Please show all lines of the records that include "geomResidueField".

Task input below:

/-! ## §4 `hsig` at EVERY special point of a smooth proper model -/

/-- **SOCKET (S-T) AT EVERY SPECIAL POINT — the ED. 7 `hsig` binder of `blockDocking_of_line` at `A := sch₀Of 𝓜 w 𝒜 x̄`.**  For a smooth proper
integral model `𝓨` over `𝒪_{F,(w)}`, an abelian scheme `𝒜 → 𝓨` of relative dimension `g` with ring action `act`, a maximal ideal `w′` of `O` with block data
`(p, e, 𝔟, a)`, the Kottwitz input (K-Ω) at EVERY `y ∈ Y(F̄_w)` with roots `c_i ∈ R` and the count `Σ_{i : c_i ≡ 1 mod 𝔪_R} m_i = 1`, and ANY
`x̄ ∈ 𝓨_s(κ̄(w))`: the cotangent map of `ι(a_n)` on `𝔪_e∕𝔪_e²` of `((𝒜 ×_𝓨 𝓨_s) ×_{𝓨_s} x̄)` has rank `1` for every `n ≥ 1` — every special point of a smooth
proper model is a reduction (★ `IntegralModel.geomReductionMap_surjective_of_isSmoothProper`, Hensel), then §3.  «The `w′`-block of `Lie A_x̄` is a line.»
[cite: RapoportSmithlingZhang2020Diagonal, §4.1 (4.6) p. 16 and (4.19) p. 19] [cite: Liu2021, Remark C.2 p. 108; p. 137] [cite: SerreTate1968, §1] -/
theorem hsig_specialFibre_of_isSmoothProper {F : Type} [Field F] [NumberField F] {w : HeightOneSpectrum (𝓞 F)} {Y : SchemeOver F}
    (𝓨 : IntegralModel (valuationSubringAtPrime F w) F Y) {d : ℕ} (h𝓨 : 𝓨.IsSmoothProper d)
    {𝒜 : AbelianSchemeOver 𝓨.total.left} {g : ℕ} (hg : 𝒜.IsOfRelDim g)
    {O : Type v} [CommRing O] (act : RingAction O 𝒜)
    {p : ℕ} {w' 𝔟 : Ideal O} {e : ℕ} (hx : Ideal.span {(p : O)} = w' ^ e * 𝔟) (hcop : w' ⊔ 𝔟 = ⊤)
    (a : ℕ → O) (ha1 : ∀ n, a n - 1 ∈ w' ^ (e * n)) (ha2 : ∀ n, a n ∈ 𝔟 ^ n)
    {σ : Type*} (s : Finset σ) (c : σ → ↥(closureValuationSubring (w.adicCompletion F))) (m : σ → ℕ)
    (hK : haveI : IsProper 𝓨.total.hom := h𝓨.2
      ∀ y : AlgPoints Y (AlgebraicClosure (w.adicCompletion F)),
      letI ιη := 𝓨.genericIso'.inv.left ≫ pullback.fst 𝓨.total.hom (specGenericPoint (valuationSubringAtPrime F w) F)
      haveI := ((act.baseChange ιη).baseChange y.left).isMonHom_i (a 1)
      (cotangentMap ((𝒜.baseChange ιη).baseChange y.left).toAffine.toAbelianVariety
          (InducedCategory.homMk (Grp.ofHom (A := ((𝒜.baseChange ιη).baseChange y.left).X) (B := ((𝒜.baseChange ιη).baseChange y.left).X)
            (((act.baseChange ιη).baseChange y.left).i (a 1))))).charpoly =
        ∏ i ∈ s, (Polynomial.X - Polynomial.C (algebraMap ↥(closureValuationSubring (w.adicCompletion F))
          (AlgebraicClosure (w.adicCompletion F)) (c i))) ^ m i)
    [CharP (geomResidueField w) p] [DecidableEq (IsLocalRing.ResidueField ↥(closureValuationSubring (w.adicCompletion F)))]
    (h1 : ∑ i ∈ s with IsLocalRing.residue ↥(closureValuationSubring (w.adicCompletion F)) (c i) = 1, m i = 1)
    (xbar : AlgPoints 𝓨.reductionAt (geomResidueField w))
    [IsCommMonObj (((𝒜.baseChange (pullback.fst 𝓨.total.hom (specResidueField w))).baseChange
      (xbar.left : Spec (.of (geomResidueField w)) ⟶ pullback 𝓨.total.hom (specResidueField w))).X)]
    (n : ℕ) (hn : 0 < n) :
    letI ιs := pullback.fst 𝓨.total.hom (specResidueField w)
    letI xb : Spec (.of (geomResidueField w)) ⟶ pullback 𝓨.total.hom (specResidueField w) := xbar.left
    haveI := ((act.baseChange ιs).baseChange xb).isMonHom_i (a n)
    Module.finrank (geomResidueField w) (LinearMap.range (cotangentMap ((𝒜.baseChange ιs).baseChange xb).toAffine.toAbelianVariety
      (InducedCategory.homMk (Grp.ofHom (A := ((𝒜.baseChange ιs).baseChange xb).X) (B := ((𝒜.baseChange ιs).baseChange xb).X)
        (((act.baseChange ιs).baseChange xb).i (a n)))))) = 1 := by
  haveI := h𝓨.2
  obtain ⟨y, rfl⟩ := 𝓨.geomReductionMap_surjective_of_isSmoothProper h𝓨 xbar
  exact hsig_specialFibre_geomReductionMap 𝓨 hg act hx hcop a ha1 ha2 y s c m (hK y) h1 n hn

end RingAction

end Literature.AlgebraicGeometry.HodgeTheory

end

End of Task input.
Task input below:

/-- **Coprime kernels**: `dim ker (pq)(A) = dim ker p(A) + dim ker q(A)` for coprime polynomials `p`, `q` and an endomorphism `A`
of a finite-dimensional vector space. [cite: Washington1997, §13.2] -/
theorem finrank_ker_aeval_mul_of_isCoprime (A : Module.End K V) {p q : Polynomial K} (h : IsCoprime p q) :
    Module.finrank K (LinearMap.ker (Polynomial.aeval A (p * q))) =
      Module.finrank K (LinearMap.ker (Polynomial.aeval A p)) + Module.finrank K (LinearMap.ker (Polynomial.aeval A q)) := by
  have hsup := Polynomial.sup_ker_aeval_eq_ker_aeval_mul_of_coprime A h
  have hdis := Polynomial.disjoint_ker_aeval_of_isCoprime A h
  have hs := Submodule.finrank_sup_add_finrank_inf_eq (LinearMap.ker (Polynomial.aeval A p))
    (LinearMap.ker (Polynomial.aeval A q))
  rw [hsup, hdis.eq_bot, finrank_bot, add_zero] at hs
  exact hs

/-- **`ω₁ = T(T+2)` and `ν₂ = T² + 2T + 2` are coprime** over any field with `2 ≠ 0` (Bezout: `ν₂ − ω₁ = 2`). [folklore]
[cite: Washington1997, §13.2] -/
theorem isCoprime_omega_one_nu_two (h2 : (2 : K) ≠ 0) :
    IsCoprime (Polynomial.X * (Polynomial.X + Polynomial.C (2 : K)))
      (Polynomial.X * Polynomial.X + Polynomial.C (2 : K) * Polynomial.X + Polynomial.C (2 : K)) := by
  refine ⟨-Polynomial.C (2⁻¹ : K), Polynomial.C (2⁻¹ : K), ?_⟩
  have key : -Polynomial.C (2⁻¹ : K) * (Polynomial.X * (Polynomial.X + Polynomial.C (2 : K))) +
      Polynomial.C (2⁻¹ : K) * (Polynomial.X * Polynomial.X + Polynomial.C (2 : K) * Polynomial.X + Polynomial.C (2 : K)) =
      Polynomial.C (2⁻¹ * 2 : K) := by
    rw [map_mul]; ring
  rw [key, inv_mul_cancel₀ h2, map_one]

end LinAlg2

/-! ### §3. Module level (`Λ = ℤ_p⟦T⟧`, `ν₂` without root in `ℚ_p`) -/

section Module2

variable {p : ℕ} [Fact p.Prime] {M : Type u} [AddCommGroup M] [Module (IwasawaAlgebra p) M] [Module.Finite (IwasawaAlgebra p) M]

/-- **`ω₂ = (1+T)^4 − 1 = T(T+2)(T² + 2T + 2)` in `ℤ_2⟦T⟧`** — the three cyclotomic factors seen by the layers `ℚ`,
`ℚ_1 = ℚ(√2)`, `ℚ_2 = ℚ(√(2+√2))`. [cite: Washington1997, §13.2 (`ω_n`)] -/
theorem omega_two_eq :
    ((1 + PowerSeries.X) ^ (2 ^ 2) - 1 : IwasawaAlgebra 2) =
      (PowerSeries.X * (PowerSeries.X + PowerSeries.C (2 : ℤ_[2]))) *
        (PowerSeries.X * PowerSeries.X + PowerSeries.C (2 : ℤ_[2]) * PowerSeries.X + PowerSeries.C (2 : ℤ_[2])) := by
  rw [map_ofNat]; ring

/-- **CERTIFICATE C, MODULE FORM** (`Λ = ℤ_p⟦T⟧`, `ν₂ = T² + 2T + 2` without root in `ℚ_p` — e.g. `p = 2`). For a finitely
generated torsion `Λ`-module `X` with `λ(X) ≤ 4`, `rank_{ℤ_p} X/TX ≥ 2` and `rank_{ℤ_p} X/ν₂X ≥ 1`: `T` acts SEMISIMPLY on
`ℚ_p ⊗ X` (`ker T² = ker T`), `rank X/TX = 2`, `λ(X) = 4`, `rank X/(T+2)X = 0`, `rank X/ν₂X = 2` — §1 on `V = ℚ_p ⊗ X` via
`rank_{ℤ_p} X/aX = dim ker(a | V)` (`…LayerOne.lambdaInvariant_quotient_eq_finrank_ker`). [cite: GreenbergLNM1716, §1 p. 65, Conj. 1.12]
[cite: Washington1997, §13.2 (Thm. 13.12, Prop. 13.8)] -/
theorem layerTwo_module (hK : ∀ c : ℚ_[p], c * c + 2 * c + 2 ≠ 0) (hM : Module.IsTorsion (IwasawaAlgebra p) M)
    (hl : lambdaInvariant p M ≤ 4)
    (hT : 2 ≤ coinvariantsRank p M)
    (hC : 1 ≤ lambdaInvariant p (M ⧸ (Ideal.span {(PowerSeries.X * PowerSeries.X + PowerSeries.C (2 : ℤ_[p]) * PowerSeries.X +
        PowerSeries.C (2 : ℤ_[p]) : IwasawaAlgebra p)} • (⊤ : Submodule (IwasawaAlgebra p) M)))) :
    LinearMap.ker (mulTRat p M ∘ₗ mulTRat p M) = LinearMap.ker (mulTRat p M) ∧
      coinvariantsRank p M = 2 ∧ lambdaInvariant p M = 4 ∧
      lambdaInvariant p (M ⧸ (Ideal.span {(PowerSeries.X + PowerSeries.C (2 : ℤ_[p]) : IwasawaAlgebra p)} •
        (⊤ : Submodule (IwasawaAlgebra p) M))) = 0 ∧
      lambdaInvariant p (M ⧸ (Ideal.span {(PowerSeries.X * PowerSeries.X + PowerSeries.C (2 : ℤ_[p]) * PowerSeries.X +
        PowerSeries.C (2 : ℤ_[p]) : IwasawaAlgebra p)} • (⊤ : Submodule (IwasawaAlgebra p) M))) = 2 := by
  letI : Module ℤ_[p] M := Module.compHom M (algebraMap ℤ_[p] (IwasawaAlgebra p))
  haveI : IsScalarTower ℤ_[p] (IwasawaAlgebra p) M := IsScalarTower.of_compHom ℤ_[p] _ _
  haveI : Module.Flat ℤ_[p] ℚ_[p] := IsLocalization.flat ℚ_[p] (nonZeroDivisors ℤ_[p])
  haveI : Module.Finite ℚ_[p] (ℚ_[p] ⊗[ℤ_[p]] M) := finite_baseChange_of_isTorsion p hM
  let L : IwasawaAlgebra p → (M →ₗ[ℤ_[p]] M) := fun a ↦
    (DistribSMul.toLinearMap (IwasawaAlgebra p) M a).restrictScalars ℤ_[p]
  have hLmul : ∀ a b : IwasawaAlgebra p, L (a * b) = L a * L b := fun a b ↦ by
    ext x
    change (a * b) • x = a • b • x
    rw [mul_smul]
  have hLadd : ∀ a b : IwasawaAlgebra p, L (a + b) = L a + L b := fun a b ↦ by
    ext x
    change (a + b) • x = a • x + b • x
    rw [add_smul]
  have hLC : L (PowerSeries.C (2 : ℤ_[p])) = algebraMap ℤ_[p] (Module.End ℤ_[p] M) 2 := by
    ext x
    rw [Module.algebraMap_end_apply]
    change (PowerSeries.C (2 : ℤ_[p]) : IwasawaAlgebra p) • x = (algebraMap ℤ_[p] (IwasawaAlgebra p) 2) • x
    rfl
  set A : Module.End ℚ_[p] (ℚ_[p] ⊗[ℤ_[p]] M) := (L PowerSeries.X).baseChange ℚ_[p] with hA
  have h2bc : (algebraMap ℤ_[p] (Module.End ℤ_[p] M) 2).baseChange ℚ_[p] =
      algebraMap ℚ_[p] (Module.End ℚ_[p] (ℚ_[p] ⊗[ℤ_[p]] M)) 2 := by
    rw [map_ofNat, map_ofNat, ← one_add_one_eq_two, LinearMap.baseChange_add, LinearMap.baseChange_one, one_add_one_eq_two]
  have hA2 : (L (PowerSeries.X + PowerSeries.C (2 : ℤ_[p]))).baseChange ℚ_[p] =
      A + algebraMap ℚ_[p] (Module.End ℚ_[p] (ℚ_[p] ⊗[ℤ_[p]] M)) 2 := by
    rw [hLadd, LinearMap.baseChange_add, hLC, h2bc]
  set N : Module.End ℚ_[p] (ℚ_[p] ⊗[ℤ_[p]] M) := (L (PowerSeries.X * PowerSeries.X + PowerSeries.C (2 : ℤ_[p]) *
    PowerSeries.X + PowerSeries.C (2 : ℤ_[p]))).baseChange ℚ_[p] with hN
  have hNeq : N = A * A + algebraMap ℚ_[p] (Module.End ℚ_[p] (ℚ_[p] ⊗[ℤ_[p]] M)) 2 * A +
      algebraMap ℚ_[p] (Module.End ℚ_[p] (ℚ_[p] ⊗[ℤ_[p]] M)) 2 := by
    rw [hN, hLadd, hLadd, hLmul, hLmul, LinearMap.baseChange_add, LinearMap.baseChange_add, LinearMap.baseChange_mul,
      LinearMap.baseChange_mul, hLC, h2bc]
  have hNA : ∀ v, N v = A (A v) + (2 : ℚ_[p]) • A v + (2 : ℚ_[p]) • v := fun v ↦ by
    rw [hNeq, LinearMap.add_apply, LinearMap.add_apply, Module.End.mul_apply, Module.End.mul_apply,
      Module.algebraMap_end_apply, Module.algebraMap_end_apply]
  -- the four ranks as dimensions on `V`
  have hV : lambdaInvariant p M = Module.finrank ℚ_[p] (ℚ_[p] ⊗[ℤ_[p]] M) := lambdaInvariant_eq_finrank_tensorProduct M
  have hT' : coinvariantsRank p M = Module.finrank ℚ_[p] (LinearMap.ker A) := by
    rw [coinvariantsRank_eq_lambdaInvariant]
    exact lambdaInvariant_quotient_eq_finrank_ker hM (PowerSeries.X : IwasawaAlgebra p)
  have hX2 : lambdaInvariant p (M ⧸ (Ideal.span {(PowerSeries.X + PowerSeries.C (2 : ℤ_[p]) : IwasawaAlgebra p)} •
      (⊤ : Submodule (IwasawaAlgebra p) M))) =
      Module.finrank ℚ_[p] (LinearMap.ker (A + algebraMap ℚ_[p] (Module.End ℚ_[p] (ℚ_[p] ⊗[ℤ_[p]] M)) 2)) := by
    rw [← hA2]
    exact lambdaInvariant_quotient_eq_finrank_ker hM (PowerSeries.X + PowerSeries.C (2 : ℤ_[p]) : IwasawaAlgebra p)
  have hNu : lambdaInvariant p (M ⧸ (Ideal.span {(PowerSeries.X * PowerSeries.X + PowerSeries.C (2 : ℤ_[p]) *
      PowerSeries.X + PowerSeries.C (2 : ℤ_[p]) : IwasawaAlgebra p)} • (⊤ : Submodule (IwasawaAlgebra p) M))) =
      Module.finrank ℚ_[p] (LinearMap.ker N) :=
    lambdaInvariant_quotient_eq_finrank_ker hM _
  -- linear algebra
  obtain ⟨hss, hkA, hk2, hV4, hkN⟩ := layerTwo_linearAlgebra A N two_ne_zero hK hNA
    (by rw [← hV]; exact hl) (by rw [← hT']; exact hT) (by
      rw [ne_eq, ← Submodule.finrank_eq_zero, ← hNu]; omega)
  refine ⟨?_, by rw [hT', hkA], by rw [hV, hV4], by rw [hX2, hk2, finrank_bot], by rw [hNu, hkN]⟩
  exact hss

End of Task input.

● Answer below
    [CharP (geomResidueField w) p] [DecidableEq (IsLocalRing.ResidueField ↥(closureValuationSubring (w.adicCompletion F)))]
    (xbar : AlgPoints 𝓨.reductionAt (geomResidueField w))
      (xbar.left : Spec (.of (geomResidueField w)) ⟶ pullback 𝓨.total.hom (specResidueField w))).X)]
    letI xb : Spec (.of (geomResidueField w)) ⟶ pullback 𝓨.total.hom (specResidueField w) := xbar.left
    Module.finrank (geomResidueField w) (LinearMap.range (cotangentMap ((𝒜.baseChange ιs).baseChange xb).toAffine.toAbelianVariety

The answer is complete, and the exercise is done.